Physics is a good example of this. The laws of mechanics are quite well-understood. But how well can you handle a chaotic 3-body system? There may be features that are predictable, but not probably not the entire system.

With thermodynamics, how well do we handle mesoscopic systems? Computationally, they can be quite difficult. In thermodynamics, we're able to deal with this complexity by discarding features that we don't care about to focus on bulk properties that rapidly converge in ever-larger systems, but we can't handle the entire system.

Fluid mechanics. OK. We have Navier-Stokes. Have you tried solving Navier-Stokes? Entire volumes have been written about how to deal with Navier-Stokes, and we still don't have great understanding of all of its features.

Probability. This is trickier to talk about, but I think the difficulty and complexity is building an underlying probabilitistic model.
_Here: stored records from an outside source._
open B6Geom246MultiLevelTorus (geomT)
open B6GlobalChartV1 (PV blkV1)
open B6Ineq2142KLevelV1 (β lvl)
open B6KLevelCensusIndexV1 (KIdx)
open B6Prop22KLevelTorusCensusEta (nKT)
open B9GeoNormsKLevelV1 (geo9K)
open B9Thm34Ext (toB6)
open B9Thm39ReadingCoords (cR39)
open B9Thm312Whole (Ops GeoOK cNorm)
open B9Thm312WholeClasses (cNormR hasMaj_toR)
open B9RWSums343to347Whole (Facts347)
open B6RandomWalk (HasMajorant)
open B11SectG (BlockNorm HasMaj RowSum)
open B9CoReadingCoords (XBK blkBK)
open B9CoReadingCoordsS (XSK sIK blkSK GcoS)
open B9GradViaDivLettersTransported (taxiS)
open B9SmoothHolderClassP (bHZPG)
open B9SmoothHolderClassPProducers (CTel hasMaj_src_ofR hasMaj_src_toR hasMaj_R_GpDvs_comp_into_bHZPG)
open B9PerturbationMajorantAlgebra (Thm31GpMaj Proj349Maj constA)
open B9PerturbationMajorant2Letters (maj_M maj_M_R maj_X2 maj_Y2 maj_Y2_R maj_Z2 maj_ta2_of_src hasMaj_tgt_ofR)
open B9PerturbationMajorantsAtLetters (PcoK rcoK_eq)
open B9PerturbationL2Delta2 (D2coK t2coK_phys_eq_sandwich)
open B9PerturbationSplitAtLetters (Ta2LY Ta2LcoK Tb2LcoKH)
open B9Thm313WholeHolderProducersAtPinsPrint (tb2LcoKH_phys_eq_compTa2)
open B9Eq3132SectDLetters (gaugePiY)
open B9Ineq349SiteComposite (etaS_pos)
open Node00 (FBondY IBondY CfgY toKT SiteParY BondOpY GpY GpPhysY GpPhysY_apply RY_GpPhysY etaS gradY divY RY)
open Node00.OpsYSectDCoords (T2coK DvcoKH DvscoKH RcoK coordOpK_const_sub coordOpK_id coordOpK_smul coordOpK_const_comp coordOpK_const_comp_coordOpKH_const
  coordOpKH_const_comp_coordOpKH_const coordOpKH_eq_coordOpK)
open B9CoReadingCoords (coordOpK)
open T4RelativeLadder (UnitaryLike)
When you build your machine learning model, there are generally hyper-parameters to set. What makes a good hyper-parameter and how do you pick one? Just the one that works?

The thing with chemistry is that real-life examples are already incredibly complex. Pick any reaction you want. Liquids or solids? You're already dealing with bulk properties, phase interfaces, and boundary effects. Or solutions and solution effects. Gases? Once you have non-trivial reactions, how many atoms are there? How many electrons? Now, consider the fact that your typical organic reaction involves compounds with tens or hundreds of atoms in solution. There may be multiple models of reactivity, some productive, some not. And in the laboratory, reactions can be quite sensitive to any number of reaction conditions, which a generalized reactivity model does not begin to account for.

But in chemistry, as with the other disciplines, we aim to find simplifications that allow us to deal with complexity. We've been able to find patterns of reactivity, which are somewhat general but don't capture the full complexity of the system.